In the records that follow, find the line with "variable (halt : ∀"; from there, retype every line exactly through the line with "(hfin : ∀ D", which also belongs to the answer.

[Start of Attachment]

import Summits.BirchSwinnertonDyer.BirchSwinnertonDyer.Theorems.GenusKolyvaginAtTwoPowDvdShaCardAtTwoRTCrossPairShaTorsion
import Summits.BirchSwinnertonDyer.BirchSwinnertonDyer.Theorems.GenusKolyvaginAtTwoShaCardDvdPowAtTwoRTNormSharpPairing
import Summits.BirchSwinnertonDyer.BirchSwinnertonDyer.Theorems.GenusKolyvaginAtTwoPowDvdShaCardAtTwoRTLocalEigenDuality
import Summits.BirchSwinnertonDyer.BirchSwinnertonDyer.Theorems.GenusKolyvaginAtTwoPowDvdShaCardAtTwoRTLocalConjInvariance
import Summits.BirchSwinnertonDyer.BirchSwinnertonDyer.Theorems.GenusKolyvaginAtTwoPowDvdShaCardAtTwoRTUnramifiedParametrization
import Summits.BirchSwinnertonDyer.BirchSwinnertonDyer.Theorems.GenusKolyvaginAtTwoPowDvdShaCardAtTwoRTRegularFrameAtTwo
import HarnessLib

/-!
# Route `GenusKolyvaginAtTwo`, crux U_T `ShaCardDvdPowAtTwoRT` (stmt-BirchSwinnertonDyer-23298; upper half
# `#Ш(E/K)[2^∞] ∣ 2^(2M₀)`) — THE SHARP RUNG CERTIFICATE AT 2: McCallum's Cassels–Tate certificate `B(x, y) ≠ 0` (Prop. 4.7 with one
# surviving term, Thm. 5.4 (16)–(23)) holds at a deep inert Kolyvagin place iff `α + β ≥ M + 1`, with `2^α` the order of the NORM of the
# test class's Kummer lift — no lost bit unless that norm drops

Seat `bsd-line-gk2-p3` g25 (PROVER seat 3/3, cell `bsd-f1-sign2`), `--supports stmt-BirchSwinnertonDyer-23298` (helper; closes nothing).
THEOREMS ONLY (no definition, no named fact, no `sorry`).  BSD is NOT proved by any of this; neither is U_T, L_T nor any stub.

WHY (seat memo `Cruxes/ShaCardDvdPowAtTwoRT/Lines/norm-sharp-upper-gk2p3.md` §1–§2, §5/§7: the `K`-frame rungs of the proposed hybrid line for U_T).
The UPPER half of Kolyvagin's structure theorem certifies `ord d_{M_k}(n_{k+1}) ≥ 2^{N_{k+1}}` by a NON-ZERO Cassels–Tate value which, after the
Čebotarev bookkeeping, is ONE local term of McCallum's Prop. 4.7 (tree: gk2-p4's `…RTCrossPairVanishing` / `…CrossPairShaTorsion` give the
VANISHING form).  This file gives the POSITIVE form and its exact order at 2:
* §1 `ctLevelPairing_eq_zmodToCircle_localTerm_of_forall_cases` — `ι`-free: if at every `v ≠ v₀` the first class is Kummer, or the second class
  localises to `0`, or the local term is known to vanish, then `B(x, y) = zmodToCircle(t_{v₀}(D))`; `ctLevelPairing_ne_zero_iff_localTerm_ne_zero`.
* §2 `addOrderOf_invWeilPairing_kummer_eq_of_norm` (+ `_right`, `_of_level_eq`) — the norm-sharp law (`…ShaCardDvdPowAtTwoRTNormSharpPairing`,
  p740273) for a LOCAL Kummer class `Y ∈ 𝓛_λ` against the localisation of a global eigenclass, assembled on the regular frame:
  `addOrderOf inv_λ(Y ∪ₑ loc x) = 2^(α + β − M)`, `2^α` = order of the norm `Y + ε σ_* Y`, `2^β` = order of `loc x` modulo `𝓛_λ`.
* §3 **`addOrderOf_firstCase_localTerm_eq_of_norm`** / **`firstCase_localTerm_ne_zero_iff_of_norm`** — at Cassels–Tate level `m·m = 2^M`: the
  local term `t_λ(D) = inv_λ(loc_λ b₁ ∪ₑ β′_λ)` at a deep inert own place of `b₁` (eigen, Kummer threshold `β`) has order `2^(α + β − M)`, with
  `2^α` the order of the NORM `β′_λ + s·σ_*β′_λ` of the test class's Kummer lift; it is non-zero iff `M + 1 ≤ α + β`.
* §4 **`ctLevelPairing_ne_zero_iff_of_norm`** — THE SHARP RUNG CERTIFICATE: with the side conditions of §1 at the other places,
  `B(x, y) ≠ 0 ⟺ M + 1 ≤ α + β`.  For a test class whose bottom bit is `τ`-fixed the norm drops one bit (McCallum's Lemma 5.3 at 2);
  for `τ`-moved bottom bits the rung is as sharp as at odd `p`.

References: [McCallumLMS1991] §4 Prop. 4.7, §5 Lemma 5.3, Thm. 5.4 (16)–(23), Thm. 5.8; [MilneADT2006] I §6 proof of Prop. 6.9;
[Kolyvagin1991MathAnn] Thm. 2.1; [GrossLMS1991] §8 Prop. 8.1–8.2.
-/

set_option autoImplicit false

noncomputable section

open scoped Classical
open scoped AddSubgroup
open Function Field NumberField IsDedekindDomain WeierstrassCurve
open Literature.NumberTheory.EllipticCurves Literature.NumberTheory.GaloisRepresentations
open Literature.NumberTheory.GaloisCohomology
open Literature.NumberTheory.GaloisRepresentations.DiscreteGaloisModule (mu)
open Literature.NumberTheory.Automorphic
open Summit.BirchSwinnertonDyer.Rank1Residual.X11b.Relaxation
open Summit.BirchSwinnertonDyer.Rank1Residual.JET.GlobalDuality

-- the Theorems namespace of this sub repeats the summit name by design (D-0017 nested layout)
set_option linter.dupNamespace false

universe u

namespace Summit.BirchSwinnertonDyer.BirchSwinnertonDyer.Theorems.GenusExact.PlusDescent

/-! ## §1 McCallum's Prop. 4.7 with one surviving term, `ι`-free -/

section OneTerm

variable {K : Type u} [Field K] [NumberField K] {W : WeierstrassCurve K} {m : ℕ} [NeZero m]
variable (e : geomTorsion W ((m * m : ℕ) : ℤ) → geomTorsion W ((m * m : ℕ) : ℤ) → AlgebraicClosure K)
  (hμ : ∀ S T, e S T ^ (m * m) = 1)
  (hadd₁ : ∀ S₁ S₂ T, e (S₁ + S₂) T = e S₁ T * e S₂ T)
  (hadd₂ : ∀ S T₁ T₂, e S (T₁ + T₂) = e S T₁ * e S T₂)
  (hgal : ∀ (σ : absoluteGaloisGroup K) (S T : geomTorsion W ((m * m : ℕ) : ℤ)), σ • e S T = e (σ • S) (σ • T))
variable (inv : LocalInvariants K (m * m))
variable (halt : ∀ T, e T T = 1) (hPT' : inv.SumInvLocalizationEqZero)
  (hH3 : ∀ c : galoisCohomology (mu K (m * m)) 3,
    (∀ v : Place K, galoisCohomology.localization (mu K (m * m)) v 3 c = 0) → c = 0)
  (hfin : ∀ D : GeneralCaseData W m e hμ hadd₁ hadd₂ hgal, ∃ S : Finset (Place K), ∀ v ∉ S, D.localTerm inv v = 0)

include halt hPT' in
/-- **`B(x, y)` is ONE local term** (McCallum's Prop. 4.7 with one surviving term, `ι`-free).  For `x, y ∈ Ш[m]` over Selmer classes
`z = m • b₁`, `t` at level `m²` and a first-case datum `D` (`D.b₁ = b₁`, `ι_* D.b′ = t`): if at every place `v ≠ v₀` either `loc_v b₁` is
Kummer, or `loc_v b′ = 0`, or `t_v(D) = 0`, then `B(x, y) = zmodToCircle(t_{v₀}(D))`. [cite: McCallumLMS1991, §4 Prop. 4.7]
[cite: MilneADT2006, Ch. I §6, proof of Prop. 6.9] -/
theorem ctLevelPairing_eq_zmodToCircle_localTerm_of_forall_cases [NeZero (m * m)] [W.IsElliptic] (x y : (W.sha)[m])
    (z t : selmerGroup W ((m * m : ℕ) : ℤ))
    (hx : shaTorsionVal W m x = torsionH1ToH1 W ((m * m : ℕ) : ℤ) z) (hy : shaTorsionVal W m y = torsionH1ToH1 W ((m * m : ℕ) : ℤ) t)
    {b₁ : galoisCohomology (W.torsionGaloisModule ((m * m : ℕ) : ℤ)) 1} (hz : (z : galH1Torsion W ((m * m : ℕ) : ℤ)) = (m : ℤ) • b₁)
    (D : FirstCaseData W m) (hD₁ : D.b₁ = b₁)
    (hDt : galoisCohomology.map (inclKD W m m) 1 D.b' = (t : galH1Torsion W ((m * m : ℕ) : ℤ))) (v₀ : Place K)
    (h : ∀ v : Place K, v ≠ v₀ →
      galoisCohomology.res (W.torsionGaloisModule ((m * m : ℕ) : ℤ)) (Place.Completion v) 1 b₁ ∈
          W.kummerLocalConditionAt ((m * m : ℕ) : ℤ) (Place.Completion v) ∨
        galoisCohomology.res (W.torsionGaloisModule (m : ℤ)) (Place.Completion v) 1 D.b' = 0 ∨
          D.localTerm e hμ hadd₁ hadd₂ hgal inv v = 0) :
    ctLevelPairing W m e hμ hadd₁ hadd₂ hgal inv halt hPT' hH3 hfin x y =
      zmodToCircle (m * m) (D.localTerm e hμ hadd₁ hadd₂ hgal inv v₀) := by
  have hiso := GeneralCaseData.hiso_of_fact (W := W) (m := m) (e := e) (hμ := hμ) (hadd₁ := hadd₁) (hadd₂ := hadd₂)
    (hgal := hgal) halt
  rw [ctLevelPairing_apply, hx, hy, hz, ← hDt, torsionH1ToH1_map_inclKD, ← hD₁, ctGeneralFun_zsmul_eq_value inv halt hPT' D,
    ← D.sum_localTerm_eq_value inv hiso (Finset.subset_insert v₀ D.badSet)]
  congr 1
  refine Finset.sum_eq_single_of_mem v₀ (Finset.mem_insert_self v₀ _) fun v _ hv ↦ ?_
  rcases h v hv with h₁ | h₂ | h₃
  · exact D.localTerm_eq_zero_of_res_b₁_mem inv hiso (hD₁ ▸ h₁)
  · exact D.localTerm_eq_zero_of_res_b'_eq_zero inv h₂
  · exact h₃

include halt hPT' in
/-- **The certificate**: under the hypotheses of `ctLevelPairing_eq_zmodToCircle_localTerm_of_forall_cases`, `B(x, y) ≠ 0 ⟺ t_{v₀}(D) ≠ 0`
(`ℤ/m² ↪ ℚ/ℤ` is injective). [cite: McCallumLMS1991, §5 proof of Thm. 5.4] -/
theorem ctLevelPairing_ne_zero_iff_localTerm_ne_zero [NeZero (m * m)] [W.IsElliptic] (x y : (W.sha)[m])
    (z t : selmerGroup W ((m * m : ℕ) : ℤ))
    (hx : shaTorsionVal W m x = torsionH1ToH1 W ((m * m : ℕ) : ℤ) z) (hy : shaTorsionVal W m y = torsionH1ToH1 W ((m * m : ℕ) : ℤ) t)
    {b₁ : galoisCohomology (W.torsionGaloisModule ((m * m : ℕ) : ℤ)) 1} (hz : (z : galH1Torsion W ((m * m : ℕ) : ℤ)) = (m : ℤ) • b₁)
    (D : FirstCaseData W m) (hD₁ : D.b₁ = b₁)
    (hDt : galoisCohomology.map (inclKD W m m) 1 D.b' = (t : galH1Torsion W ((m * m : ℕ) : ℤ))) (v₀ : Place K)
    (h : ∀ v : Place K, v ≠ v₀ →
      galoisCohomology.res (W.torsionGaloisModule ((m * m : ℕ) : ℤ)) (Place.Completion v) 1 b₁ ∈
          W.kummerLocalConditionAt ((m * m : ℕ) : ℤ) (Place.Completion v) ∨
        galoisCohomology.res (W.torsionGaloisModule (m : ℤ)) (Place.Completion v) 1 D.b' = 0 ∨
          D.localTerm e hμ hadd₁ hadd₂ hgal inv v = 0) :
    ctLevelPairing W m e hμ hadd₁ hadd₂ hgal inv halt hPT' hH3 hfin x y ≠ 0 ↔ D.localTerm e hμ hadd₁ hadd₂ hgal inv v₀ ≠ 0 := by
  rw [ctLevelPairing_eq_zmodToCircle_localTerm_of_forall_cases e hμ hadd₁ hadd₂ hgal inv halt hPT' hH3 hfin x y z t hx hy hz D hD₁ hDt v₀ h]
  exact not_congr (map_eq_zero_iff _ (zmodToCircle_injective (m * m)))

[End of Attachment]
[Start of Attachment]

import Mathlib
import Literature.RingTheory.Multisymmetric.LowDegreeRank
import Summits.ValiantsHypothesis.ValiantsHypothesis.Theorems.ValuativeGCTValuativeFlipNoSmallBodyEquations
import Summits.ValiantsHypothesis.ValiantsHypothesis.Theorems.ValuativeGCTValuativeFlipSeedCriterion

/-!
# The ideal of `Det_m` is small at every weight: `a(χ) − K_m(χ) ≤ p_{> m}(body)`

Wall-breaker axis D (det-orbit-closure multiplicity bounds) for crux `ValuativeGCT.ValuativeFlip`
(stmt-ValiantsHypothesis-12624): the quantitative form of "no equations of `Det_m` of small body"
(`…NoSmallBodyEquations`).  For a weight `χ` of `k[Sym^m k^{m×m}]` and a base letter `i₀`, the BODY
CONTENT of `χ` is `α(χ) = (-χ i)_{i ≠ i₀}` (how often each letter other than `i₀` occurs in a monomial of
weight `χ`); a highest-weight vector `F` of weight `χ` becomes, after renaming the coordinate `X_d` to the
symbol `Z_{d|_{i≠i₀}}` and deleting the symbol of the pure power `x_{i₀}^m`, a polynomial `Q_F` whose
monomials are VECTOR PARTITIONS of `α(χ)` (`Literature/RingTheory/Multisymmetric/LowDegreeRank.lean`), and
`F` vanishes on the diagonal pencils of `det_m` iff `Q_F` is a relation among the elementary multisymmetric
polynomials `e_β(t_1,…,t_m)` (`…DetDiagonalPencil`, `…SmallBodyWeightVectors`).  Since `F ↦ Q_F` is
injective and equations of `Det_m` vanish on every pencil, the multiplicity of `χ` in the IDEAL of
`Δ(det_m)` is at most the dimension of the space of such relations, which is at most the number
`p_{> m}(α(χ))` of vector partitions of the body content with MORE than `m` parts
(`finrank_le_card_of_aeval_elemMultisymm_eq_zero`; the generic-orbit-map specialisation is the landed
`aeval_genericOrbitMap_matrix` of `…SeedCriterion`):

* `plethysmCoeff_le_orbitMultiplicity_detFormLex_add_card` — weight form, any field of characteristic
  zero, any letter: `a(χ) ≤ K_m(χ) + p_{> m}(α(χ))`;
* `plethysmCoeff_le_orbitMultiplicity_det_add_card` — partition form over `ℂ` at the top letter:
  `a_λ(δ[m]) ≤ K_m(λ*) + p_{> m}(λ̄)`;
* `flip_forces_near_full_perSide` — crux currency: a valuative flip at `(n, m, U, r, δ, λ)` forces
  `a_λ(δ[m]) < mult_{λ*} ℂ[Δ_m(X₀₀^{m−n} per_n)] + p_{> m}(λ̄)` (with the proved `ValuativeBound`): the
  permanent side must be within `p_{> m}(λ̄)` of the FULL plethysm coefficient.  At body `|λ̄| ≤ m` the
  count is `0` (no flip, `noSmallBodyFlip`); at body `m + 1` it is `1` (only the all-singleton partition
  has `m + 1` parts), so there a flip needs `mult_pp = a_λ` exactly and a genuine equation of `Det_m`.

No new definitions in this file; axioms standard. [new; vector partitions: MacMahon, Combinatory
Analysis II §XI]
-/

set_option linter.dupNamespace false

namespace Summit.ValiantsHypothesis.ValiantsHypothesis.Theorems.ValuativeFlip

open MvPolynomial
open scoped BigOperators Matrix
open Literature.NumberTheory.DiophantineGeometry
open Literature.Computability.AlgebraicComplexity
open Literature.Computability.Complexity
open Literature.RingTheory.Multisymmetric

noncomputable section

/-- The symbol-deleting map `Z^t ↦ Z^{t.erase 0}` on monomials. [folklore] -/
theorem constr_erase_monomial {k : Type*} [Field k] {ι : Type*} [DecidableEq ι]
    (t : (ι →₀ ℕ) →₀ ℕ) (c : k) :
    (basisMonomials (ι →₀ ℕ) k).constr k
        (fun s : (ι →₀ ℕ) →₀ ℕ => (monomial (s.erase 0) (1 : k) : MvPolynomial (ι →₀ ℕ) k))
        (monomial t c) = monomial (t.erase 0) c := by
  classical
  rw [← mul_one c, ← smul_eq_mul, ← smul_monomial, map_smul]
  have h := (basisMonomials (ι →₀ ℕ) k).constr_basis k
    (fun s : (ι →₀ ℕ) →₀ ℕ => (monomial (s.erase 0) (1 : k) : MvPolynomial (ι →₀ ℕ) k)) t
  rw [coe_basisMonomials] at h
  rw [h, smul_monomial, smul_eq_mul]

[End of Attachment]

### Output for this exercise
variable (halt : ∀ T, e T T = 1) (hPT' : inv.SumInvLocalizationEqZero)
  (hH3 : ∀ c : galoisCohomology (mu K (m * m)) 3,
    (∀ v : Place K, galoisCohomology.localization (mu K (m * m)) v 3 c = 0) → c = 0)
  (hfin : ∀ D : GeneralCaseData W m e hμ hadd₁ hadd₂ hgal, ∃ S : Finset (Place K), ∀ v ∉ S, D.localTerm inv v = 0)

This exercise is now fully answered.